Most people will recognize mildew and this black substance can accumulate on the twigs and leaves. Along with mildew, you may notice whiteflies which secrete a substance containing sugar that encourage mildew to grow. Although mildew won’t damage your trees, it can be unattractive. You can take care of mildew by improving airflow by thinning out the tree’s limbs or using soapy water and/or horticultural oil repeatedly.

Oak Wilt

Oak wilt is due to a particular fungus that clogs vessels of a tree that are responsible for transporting water, leading to the tree wilting and dying within several weeks to months. The fungus can be spread by an insect or via root grafts when multiple oak trees are in close proximity. Houston residents should focus on preventing oak wilt by avoiding using unseasoned firewood that comes from areas where oak wilt is an issue. It is okay to use well-seasoned firewood as it will no longer pose a risk. You should also minimize the amount of pruning of your red and live oaks between February and June as this is when the fungal spores and beetles are most active, causing a potential increase in transmission of the disease. You can also try to prevent this from affecting your trees by planting a variety of species.

Scale

Scale is a type of insect that will infect tree limbs and twigs, sucking their sap. Because the insects gather underneath leathery coverings, it is hard for someone other than a trained arborist to identify this issue. It is also possible to find ants around a scale infection on your Houston tree since they will live off the secretions, unknowingly protecting scale. Scale is also sometimes associated with a fungus known as sooty mould. An arborist will suggest treating scale with soapy water or horticultural oil combined with thinning out the twigs and leaves to improve air flow.

Southern Pine Beetles

Southern pine beetles typically affect pine trees in a periodic fashion and can be fatal.

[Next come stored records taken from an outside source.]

/-!
# Route «BalabanUVNodes», crux K3ᴬ `SpineGivenEndpointR13SepCoPHVAx` (stmt-QuantumFields-27247), node N16 = NE3, located seam S-N16-1 (director-ym №572 (4)) — THE
# INSTANCE-LEVEL REPAIR C′ OF LEAF-06's TORUS CARRIER: `torusVPCls` = `MinimalActionDictionary.torusVP` with its cube family CUT TO PRINT's SIZE CLASS `1 ≤ M`
# ([Balaban1985Variational] p. 279 L1–5: «□ has a size 2ML^jη, where M is a multiple of R₁M₁»), so that [Balaban1985Variational] THEOREM 1 READ AT B11's OWN ([Balaban1985Averaging]
# (42)) AVERAGING — `B11Thm1.Thm1At C (torusVPCls …)` ∕ `B11Thm1Exact.Thm1PrintedExact R₁M₁ (fun k => torusVPCls … (k+1))` — gives node N16's slot key (T9ˢ) ∧ (T8) BY ONE
# APPLICATION (dag-n16-w1 file 9's `reg910Slot_of_reg910_one_le`, typed ahead for exactly this), and node N16's K3ᴬ v8 sentence `WitnessDialN16Free N β` displays node N05's
# Σ-text + THEOREM 1 AS PRINTED at that carrier — NO (0.4)→(42) transfer, NO node-N07 record slot

Cell `pub-ymgap`, seat `pub-ymgap-dag-n16-e` (R134 acceleration seat (a), strategy s2; HUMAN RULING D-0062; chair R424 venue), generation 32, module 68 (v1.1 = v1 + §5, append-only: the ceiling letter `R₁M₁` PER FAMILY — referee ref-B READ-1081 row (ε); 1 `def` — a VARIANT
of leaf-06's dictionary object with a smaller cube type, no new mathematics — + theorems; 0 `sorry`, standard axioms; Theses-free).  `--kind definition --supports
stmt-QuantumFields-27247 --as helper` (count-neutral; proves NO registered stub).  `bears_on: R4∕N16 · seam S-N16-1 · edge N07 → N16`.  Over module 67 (✓p823028), 63 (✓p811120),
65 (✓p812347), dag-n16-w1 files 3 ∕ 9 (`lipGauge`; `reg910Slot_of_reg910_one_le`, `two_le_cubeM_slot` ✓p609800), leaf-06's `MinimalActionDictionary` (`torusVP`, `cubeM`,
`gaugeFactors`, `gaugeInf`, `cubeM_slot_le`) and r2's `B11Thm1` ∕ `B11Thm1Exact` (`Thm1At`, `Thm1PrintedExact`) — CITED BY NAME, none edited.

WHY (the seam, first-hand).  Director-ym №572 (2026-08-31) booked N16's N07-side in-edge as the LOCATED PRINT SEAM S-N16-1 = dag-n16-w1's transfer `Thm1AtTransfer04toSlot F N ζ B₀`
(«Thm 1 at NODE 00's (0.4)-objects → the slot key at leaf-06's (42)-problem»; [Balaban1987RG1] p. 253 universality remark; nobody's theorem).  Modulo node N07's slot that
transfer is EQUIVALENT to the slot key itself (module 67's ledger memo §3), and the slot key is [Balaban1985Variational] Theorem 1 (8)–(10) READ AT B11's OWN averaging — B11
p. 277 recalls its definitions from [4] = [Balaban1985Averaging], whose average is (42) p. 23 = the tree's `B7Prop1Explicit.bavg` ∕ `B7Prop2Explicit.avgIter` (dag-n16-w3
`…N16AveragingPin`: «for THEOREM 1 OF B11 the tree's constraint IS print's»).  What stood in the way of displaying Theorem 1 DIRECTLY at leaf-06's torus carrier was ONE dictionary
divergence, D-s3-3: `torusVP` takes `Cube := Site d × ℕ` (ALL lattice cubes, `sizeM = (2K+1)∕(2L^k)` down to `5∕(2L^k) → 0`), and dag-n16-w2's `not_forall_thm1At_torusVP`
(✓`…N16Thm1AtTorusVPSmallCubes`) refutes `∀ k, Thm1At C (torusVP …)` at rank two THROUGH THOSE SMALL CUBES ONLY («the witness uses the cube size M = 5∕(2L^j) < 1; it MISSES
the repaired reading C′ = (9)–(10) on print's cube class only … or `Reg910` restricted to `1 ≤ sizeM c`; N16's consumers use the single cube K = L^{k+1} − 1 + L^{k+1} + 2
(`cubeM_slot_le : M ≤ 7∕2`), so their proofs transfer to C′ by name once it is declared»).  THIS FILE DECLARES C′ (§1) and transfers them (§2–§4).

CONTENTS.  §1 `torusVPCls d L N G k : B11.VarProblem` — `torusVP d L N G k` field for field, EXCEPT `Cube := {c : Site d × ℕ // 1 ≤ cubeM L k c.2}` (and `sizeM ∕ Gauged ∕ norm*`
read through `c.1`); `Iff.rfl` ∕ `rfl` faces: `regularity_torusVPCls_iff` (r2's `Regularity` at a class cube IS `torusVP`'s at the underlying cube), `onMinimalOrbit_torusVPCls`,
`reg7_torusVPCls`, `inU_torusVPCls`, `inB_torusVPCls`; `one_le_cubeM_slot` (the collar-slot cube IS a class cube).  §2 ★ `reg910_one_le_of_thm1At_torusVPCls` (Thm 1 at the class
carrier ⟹ file 9's `hR1` shape: `Reg910` on the cubes with `1 ≤ M ≤ M(ε₁)` of `torusVP`) · ★★ `reg910Slot_of_thm1At_torusVPCls` ((T9ˢ), given `M(e) ≥ 7∕2`) ·
`exists8Min_of_thm1At_torusVPCls` ((T8)) · ★★ `exists_consts_slotKey_of_thm1PrintedExact_torusVPCls` (from THEOREM 1 VERBATIM INCLUDING ITS LAST SENTENCE, r2's
`Thm1PrintedExact R₁M₁` with `M(ε₁) = R₁M₁(a₁∕ε₁)`, at the class carriers `k ↦ torusVPCls … (k+1)`, and `7∕2 ≤ R₁M₁`: constants `C` with `M(e) ≥ 7∕2` ∧ (T9ˢ) ∧ (T8)).
§3 ★★ node N16: `witnessDialN16Free_of_n05UniformP_thm1At_torusVPCls` ∕ ★★★ `witnessDialN16Free_of_n05UniformP_thm1PrintedExact` (N16's ENTIRE K3ᴬ v8 stub-1 share from node N05's
Σ-text + THEOREM 1 AS PRINTED at the (42)-torus class carrier with `lipGauge`, per family) · ★★ `stub1Text_of_n05UniformP_thm1PrintedExact` (`N = 2`: the registered stub-1 text,
65 §4 ∘ §3).  §4 the seam dissolved BY NAME: `thm1AtTransfer04toSlot_of_thm1At_torusVPCls` — Thm 1 at the class carrier (with `M(e) ≥ 7∕2`, `C.B₃ ≤ B₀`) PROVES dag-n16-w1's
transfer `Thm1AtTransfer04toSlot F N ζ B₀` for EVERY `ζ` (its consequent holds outright), so S-N16-1's displayed `Prop` is a COROLLARY of Theorem 1 at B11's own averaging.

HONEST FRAMING.  One dictionary VARIANT (a smaller cube type on leaf-06's object) + composition BY NAME; no estimate of Bałaban's proved.  `Thm1At C (torusVPCls …)` ∕
`Thm1PrintedExact R₁M₁ (fun k => torusVPCls … (k+1))` are HYPOTHESES — [Balaban1985Variational] Theorem 1 AS PRINTED, read through leaf-06's dictionary with its DECLARED
divergences D-s3-1 (`InU` = plaquette-only class `sfClass` — located item A1), D-s3-2 (`OnMinimalOrbit` = global minimiser `IsMinimiser` — D-s3-2), D-s3-4∕5 (`holderA = 0`,
`UniqueCriticalOrbit = True`, WEAKER than print), and D-s3-3 REPAIRED HERE UP TO THE CLASS BOUNDARY (print: `M ∈ R₁M₁·ℕ⁺` on block-aligned cubes of EVEN side `2ML^j`; here: all
centred odd cubes with real `M ≥ 1` — print's (9)–(10) on the smallest class cube containing a given cube of size `M ≥ 1` give (9)–(10) on it with `B₃ ↦ B₃·max(2, R₁M₁)`, a
constant absorbed by Theorem 1's `∃ B₃`; this absorption is ASSERTED BY THE DICTIONARY, not proved here).  NOT refuted: dag-n16-w2's witness needs `M < 1` (its header, «What this is
NOT»); dag-n16-w1's `…N16SlotKeyUnit` §2 shows (T8) forces `B₃ ≥ 1` — print's `B₃ ≥ 72d³L³B₀` ((162)).  `hN05` (node N05's Σ-text; N06's binders behind p681888) displayed as in
67.  NO stub of K3ᴬ v8 closed; N16 (TABLED under №572, not booked) ∕ N05 ∕ N06 ∕ N07 NOT discharged by this file; S-N16-1's status is the director's ∕ chair's to re-word, not
this file's; counts UNMOVED (typed 28∕28 · discharged 8∕27 · A 8∕28 · K3ᴬ 0∕2).  One finite four-torus at fixed `ε`, Bałaban AS PRINTED — NOT ℝ⁴, NOT infinite volume, NOT OS,
NOT a mass gap; the YM mass gap (Clay) is NOT proved by any of this.  No `sorry` ∕ `instance` ∕ `notation`; standard axioms.
References: [Balaban1985Variational] T. Bałaban, CMP **102** (1985) 277–309: (1) p. 277, (2)–(8) p. 278, Thm 1 (8)–(10) p. 279 (L1–5: the cube class), Sect. F p. 300 («M ≥ R₁M₁ …
M = M′R₁M₁»); [Balaban1985Averaging] T. Bałaban, CMP **98** (1985) 17–51, (42) p. 23; [Balaban1985RegularSpaces] T. Bałaban, CMP **99** (1985) 75–102, Thm 4 p. 88, Prop. 3 p. 87;
[Balaban1987RG1] T. Bałaban, CMP **109** (1987) 249–301, p. 253.
-/

set_option autoImplicit false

Some signs of these beetles include whitish-yellow resin tunnels on the tree and reddish sawdust along the ground or crevices. After beetles infest a tree, they will complete their entire life cycle in the same plant, causing the needles to go from green to yellow to red-brown and the tree to die. In Houston forests, you can control southern pine beetles by controlled burns or thinning pine stands. At your home, however, you will need to rely on other methods such as pesticides.

Spider Mites

Spider mites are a type of tiny insect that feeds on the leaves of a tree and in the process sucks nutrients from its cells. The leaves that they attack will become speckled before dropping off. If the spider mites are not stopped, the tree can eventually die, but you can naturally take care of the problem by encouraging beetles, ladybugs, or other natural predators to reduce the number of mites.

Identifying Tree Disease

It is sometimes possible for an untrained homeowner to diagnose tree disease, but in most cases you will want to have an arborist evaluate your plants. They can determine exactly which disease or infestation your trees are suffering from, which ones are affected, and recommend a course of action, whether that means treatment or removal.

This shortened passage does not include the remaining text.